INFORMATION REQUIRED IN THE REGISTRATION STATEMENT

 

Item 3. Incorporation of Documents by Reference

The documents listed below are incorporated by reference in the Registration Statement:

 

  (a) Sun Microsystems, Inc.’s (the “Registrant” or the “Company”) Annual Report on Form 10-K for the fiscal year ended June 30, 2007;

 

  (b) The Registrant’s Quarterly Report on Form 10-Q for the quarter ended September 30, 2007;

 

  (c) The Registrant’s Current Reports on Form 8-K filed with the SEC on August 2, 2007, August 7, 2007 and November 9, 2007; and

 

  (d) The description of the Company’s Common Stock contained in Company’s Registration Statement on Form 8-A filed with the SEC on October 24, 1986, as amended.

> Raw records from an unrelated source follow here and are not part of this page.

import Summits.BirchSwinnertonDyer.BirchSwinnertonDyer.Theorems.KimAtThreeCyclotomicSigmaFrobenius
import HarnessLib

/-!
# Transport of the twisted lattice `P_w^loc · 𝒪_𝔓` between the places above `p` of `ℚ(ζ_m)`

Cell `bsd-addord`, seat `bsd-addord-w2-acc3` (PROGRAMME PART 1b row (3), gen 8); `--supports
stmt-BirchSwinnertonDyer-19679` (helper). TOOL theorems only (no definition, no instance, no named fact, no
`sorry`); pure algebra of `ℚ(ζ_m)` and its completions; closes nothing; nothing booked; BSD / 19679 / 20397 are
not proved by any of this.

WHY. The twisted per-factor `exp*` bound of the good-anomalous rows (`KimAtThreeCyclotomicTwistedExpStarBound`,
`…Values`: `p · x ∈ P_w^loc · 𝒪_{𝔓₀}`, `P_w^loc = p − a·(σ_w)_{𝔓₀} + (σ_w)_{𝔓₀}²`) is produced at the place `𝔓₀`
where the dual-exponential line datum lives; the semi-local assembly (`exists_mem_cycIntLattice_eulerTwist_eq_of_forall`)
wants it at EVERY `𝔓 ∣ p`.  Seat w2-c4's weighted road moves bounds along `S = (σ_g)_{𝔓₀} : L_{𝔓₀} → L_𝔓`
(`σ_g • 𝔓₀ = 𝔓`; p531776).  Since `Gal(ℚ(ζ_m)/ℚ)` is abelian, `(σ_g)` INTERTWINES the local Euler operators:

* `sigma_mul_comm` (`σ_g σ_w = σ_w σ_g`), ★ `galAdicCompletionMap_sigma_comm`
  (`(σ_g)_{𝔓₀→𝔓} ∘ (σ_w)_{𝔓₀} = (σ_w)_𝔓 ∘ (σ_g)_{𝔓₀→𝔓}`), `galAdicCompletionMap_eulerTwistLoc`
  (`(σ_g)(p·x − a·S₀x + S₀²x) = p·(σ_g x) − a·S₁(σ_g x) + S₁²(σ_g x)`), and ★★
  `exists_eq_eulerTwistLoc_transport`: **`p·x ∈ P_w^loc·𝒪_{𝔓₀} ⟹ p·(σ_g)_{𝔓₀→𝔓} x ∈ P_w^loc·𝒪_𝔓`** (and `_iff`,
  transporting back along `σ_{g⁻¹}`).

References: J. W. S. Cassels, A. Fröhlich (1967) Ch. VII §1.1 [CasselsFrohlichANT1967]; L. C. Washington (1997)
Thm. 2.13 [Washington1997]; C.-H. Kim, *AJM* 148 (2026) §3.4.1 [Kim2022StructureSelmer].
-/

set_option autoImplicit false
-- the cell's Theorems namespace `Summit.BirchSwinnertonDyer.BirchSwinnertonDyer.…` repeats the summit name by design (D-0017)
set_option linter.dupNamespace false
-- `CyclotomicField m ℚ`'s two `ℚ`-algebra structures agree only up to unfolding (as in the sibling files)
set_option backward.isDefEq.respectTransparency false

noncomputable section

open scoped Classical NumberField
open IsDedekindDomain NumberField
open Literature.NumberTheory.Automorphic Literature.NumberTheory.AdelicBaseChange
open Literature.NumberTheory.EllipticCurves.Kato2004.EulerSystemValues (sigma)

namespace Summit.BirchSwinnertonDyer.BirchSwinnertonDyer.Theorems.KimAtThreeCyclotomicSigmaTransport

variable (m : ℕ) [NeZero m] (p : ℕ) [hp : Fact p.Prime]

omit hp in
/-- `σ_g σ_w = σ_w σ_g` (`Gal(ℚ(ζ_m)/ℚ) ≅ (ℤ/m)ˣ` is abelian). [cite: Washington1997, Thm. 2.13] -/
theorem sigma_mul_comm (g w : (ZMod m)ˣ) : sigma m g * sigma m w = sigma m w * sigma m g := by
  unfold sigma
  rw [← map_mul, ← map_mul, mul_comm]

/-- ★ **`(σ_g)_{𝔓₀→𝔓} ∘ (σ_w)_{𝔓₀} = (σ_w)_𝔓 ∘ (σ_g)_{𝔓₀→𝔓}`** on `ℚ(ζ_m)_{𝔓₀}`: the Galois transport between two
places above `p` intertwines the local operators induced by any `σ_w` stabilising both (cocycle law
`galAdicCompletionMap_galAdicCompletionMap` + commutativity). [cite: CasselsFrohlichANT1967, Ch. VII §1.1] -/
theorem galAdicCompletionMap_sigma_comm (g w : (ZMod m)ˣ)
    {𝔓₀ 𝔓 : ((Rat.HeightOneSpectrum.primesEquiv (R := 𝓞 ℚ)).symm ⟨p, hp.out⟩).Extension (𝓞 (CyclotomicField m ℚ))}
    (hg : sigma m g • 𝔓₀.1 = 𝔓.1) (h₀ : sigma m w • 𝔓₀.1 = 𝔓₀.1) (h₁ : sigma m w • 𝔓.1 = 𝔓.1)
    (y : 𝔓₀.1.adicCompletion (CyclotomicField m ℚ)) :
    galAdicCompletionMap (sigma m g) hg (galAdicCompletionMap (sigma m w) h₀ y) =
      galAdicCompletionMap (sigma m w) h₁ (galAdicCompletionMap (sigma m g) hg y) := by
  rw [galAdicCompletionMap_galAdicCompletionMap, galAdicCompletionMap_galAdicCompletionMap]
  exact galAdicCompletionMap_congr_left (CyclotomicField m ℚ) (sigma_mul_comm m g w) _ _ y

/-- **The Galois transport of the local Euler operator**: with `S₀ = (σ_w)_{𝔓₀}`, `S₁ = (σ_w)_𝔓`, `T = (σ_g)_{𝔓₀→𝔓}`:
`T(p·x − a·S₀ x + S₀(S₀ x)) = p·(T x) − a·S₁(T x) + S₁(S₁(T x))`. [cite: CasselsFrohlichANT1967, Ch. VII §1.1] -/
theorem galAdicCompletionMap_eulerTwistLoc (g w : (ZMod m)ˣ) (a : ℤ)
    {𝔓₀ 𝔓 : ((Rat.HeightOneSpectrum.primesEquiv (R := 𝓞 ℚ)).symm ⟨p, hp.out⟩).Extension (𝓞 (CyclotomicField m ℚ))}
    (hg : sigma m g • 𝔓₀.1 = 𝔓.1) (h₀ : sigma m w • 𝔓₀.1 = 𝔓₀.1) (h₁ : sigma m w • 𝔓.1 = 𝔓.1)
    (x : 𝔓₀.1.adicCompletion (CyclotomicField m ℚ)) :
    galAdicCompletionMap (sigma m g) hg
        ((p : 𝔓₀.1.adicCompletion (CyclotomicField m ℚ)) * x -
          (a : 𝔓₀.1.adicCompletion (CyclotomicField m ℚ)) * galAdicCompletionMap (sigma m w) h₀ x +
          galAdicCompletionMap (sigma m w) h₀ (galAdicCompletionMap (sigma m w) h₀ x)) =
      (p : 𝔓.1.adicCompletion (CyclotomicField m ℚ)) * galAdicCompletionMap (sigma m g) hg x -
        (a : 𝔓.1.adicCompletion (CyclotomicField m ℚ)) *
          galAdicCompletionMap (sigma m w) h₁ (galAdicCompletionMap (sigma m g) hg x) +
        galAdicCompletionMap (sigma m w) h₁
          (galAdicCompletionMap (sigma m w) h₁ (galAdicCompletionMap (sigma m g) hg x)) := by
  rw [map_add, map_sub, map_mul, map_mul, map_natCast, map_intCast,
    galAdicCompletionMap_sigma_comm m p g w hg h₀ h₁, galAdicCompletionMap_sigma_comm m p g w hg h₀ h₁,
    galAdicCompletionMap_sigma_comm m p g w hg h₀ h₁]

/-- ★★ **Transport of the twisted membership `p·x ∈ P_w^loc·𝒪` from `𝔓₀` to `𝔓 = σ_g • 𝔓₀`**: if
`p·x = p·o − a·S₀ o + S₀(S₀ o)` with `o ∈ 𝒪_{𝔓₀}`, then `p·(T x) = p·o' − a·S₁ o' + S₁(S₁ o')` with
`o' = T o ∈ 𝒪_𝔓` (`T = (σ_g)_{𝔓₀→𝔓}` preserves integrality). [cite: Kim2022StructureSelmer, §3.4.1]
[cite: CasselsFrohlichANT1967, Ch. VII §1.1] -/
theorem exists_eq_eulerTwistLoc_transport (g w : (ZMod m)ˣ) (a : ℤ)
    {𝔓₀ 𝔓 : ((Rat.HeightOneSpectrum.primesEquiv (R := 𝓞 ℚ)).symm ⟨p, hp.out⟩).Extension (𝓞 (CyclotomicField m ℚ))}
    (hg : sigma m g • 𝔓₀.1 = 𝔓.1) (h₀ : sigma m w • 𝔓₀.1 = 𝔓₀.1) (h₁ : sigma m w • 𝔓.1 = 𝔓.1)
    (x : 𝔓₀.1.adicCompletion (CyclotomicField m ℚ))
    (hx : ∃ o ∈ 𝔓₀.1.adicCompletionIntegers (CyclotomicField m ℚ),
      (p : 𝔓₀.1.adicCompletion (CyclotomicField m ℚ)) * x =
        (p : 𝔓₀.1.adicCompletion (CyclotomicField m ℚ)) * o -
          (a : 𝔓₀.1.adicCompletion (CyclotomicField m ℚ)) * galAdicCompletionMap (sigma m w) h₀ o +
          galAdicCompletionMap (sigma m w) h₀ (galAdicCompletionMap (sigma m w) h₀ o)) :
    ∃ o' ∈ 𝔓.1.adicCompletionIntegers (CyclotomicField m ℚ),
      (p : 𝔓.1.adicCompletion (CyclotomicField m ℚ)) * galAdicCompletionMap (sigma m g) hg x =
        (p : 𝔓.1.adicCompletion (CyclotomicField m ℚ)) * o' -
          (a : 𝔓.1.adicCompletion (CyclotomicField m ℚ)) * galAdicCompletionMap (sigma m w) h₁ o' +
          galAdicCompletionMap (sigma m w) h₁ (galAdicCompletionMap (sigma m w) h₁ o') := by
  obtain ⟨o, ho, hxo⟩ := hx
  refine ⟨galAdicCompletionMap (sigma m g) hg o,
    (galAdicCompletionMap_mem_adicCompletionIntegers_iff (CyclotomicField m ℚ) (sigma m g) hg o).mpr ho, ?_⟩
  rw [← galAdicCompletionMap_eulerTwistLoc m p g w a hg h₀ h₁ o, ← hxo, map_mul, map_natCast]

/-- The same transport as an `iff` (back along `σ_{g⁻¹}`, `σ_g⁻¹ • 𝔓 = 𝔓₀`). [cite: CasselsFrohlichANT1967, Ch. VII §1.1] -/
theorem exists_eq_eulerTwistLoc_transport_iff (g w : (ZMod m)ˣ) (a : ℤ)
    {𝔓₀ 𝔓 : ((Rat.HeightOneSpectrum.primesEquiv (R := 𝓞 ℚ)).symm ⟨p, hp.out⟩).Extension (𝓞 (CyclotomicField m ℚ))}
    (hg : sigma m g • 𝔓₀.1 = 𝔓.1) (h₀ : sigma m w • 𝔓₀.1 = 𝔓₀.1) (h₁ : sigma m w • 𝔓.1 = 𝔓.1)
    (x : 𝔓₀.1.adicCompletion (CyclotomicField m ℚ)) :
    (∃ o ∈ 𝔓₀.1.adicCompletionIntegers (CyclotomicField m ℚ),
      (p : 𝔓₀.1.adicCompletion (CyclotomicField m ℚ)) * x =
        (p : 𝔓₀.1.adicCompletion (CyclotomicField m ℚ)) * o -
          (a : 𝔓₀.1.adicCompletion (CyclotomicField m ℚ)) * galAdicCompletionMap (sigma m w) h₀ o +
          galAdicCompletionMap (sigma m w) h₀ (galAdicCompletionMap (sigma m w) h₀ o)) ↔
    ∃ o' ∈ 𝔓.1.adicCompletionIntegers (CyclotomicField m ℚ),
      (p : 𝔓.1.adicCompletion (CyclotomicField m ℚ)) * galAdicCompletionMap (sigma m g) hg x =
        (p : 𝔓.1.adicCompletion (CyclotomicField m ℚ)) * o' -
          (a : 𝔓.1.adicCompletion (CyclotomicField m ℚ)) * galAdicCompletionMap (sigma m w) h₁ o' +
          galAdicCompletionMap (sigma m w) h₁ (galAdicCompletionMap (sigma m w) h₁ o') := by
  refine ⟨exists_eq_eulerTwistLoc_transport m p g w a hg h₀ h₁ x, fun h => ?_⟩
  have hg' : sigma m g⁻¹ • 𝔓.1 = 𝔓₀.1 := by
    have : sigma m g⁻¹ = (sigma m g)⁻¹ := by unfold sigma; rw [map_inv]
    rw [this]
    exact inv_smul_eq_iff.mpr hg.symm
  have hback := exists_eq_eulerTwistLoc_transport m p g⁻¹ w a hg' h₁ h₀ _ h
  have hid : galAdicCompletionMap (sigma m g⁻¹) hg' (galAdicCompletionMap (sigma m g) hg x) = x := by
    have : sigma m g⁻¹ = (sigma m g)⁻¹ := by unfold sigma; rw [map_inv]
    rw [galAdicCompletionMap_congr_left (CyclotomicField m ℚ) this _
      (inv_smul_eq_iff.mpr hg.symm), galAdicCompletionMap_inv_apply]
  rwa [hid] at hback

end Summit.BirchSwinnertonDyer.BirchSwinnertonDyer.Theorems.KimAtThreeCyclotomicSigmaTransport

end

All documents subsequently filed by the Registrant or by the Plan with the SEC pursuant to Sections 13(a), 13(c), 14 and 15(d) of the Exchange Act prior to the filing of a post-effective amendment which indicates that all securities offered have been sold or which deregisters the securities then remaining unsold, shall be deemed to be incorporated by reference herein and to be a part hereof from the date of filing of such documents.

 

Item 4. Description of Securities

Not applicable.

 

Item 5. Interests of Named Experts and Counsel

Not applicable.

 

Item 6. Indemnification of Directors and Officers

Section 145 of the General Corporation Law of the State of Delaware, as amended, provides that under certain circumstances a corporation may indemnify any person who was or is a party or is threatened to be made a party to any threatened, pending or completed action, suit or proceeding whether civil, criminal, administrative or investigative, by reason of the fact that he or she is or was a director, officer, employee or agent of the corporation or is or was serving at its request in such capacity in another corporation or business association, against expenses (including attorneys’ fees), judgments, fines and amounts paid in settlement actually and reasonably incurred by him or her in connection with such action, suit or proceeding if he or she acted in good faith and in a manner he or she reasonably believed to be in or not opposed to the best interests of the corporation and, with respect to any criminal action or proceeding, had no reasonable cause to believe his or her conduct was unlawful.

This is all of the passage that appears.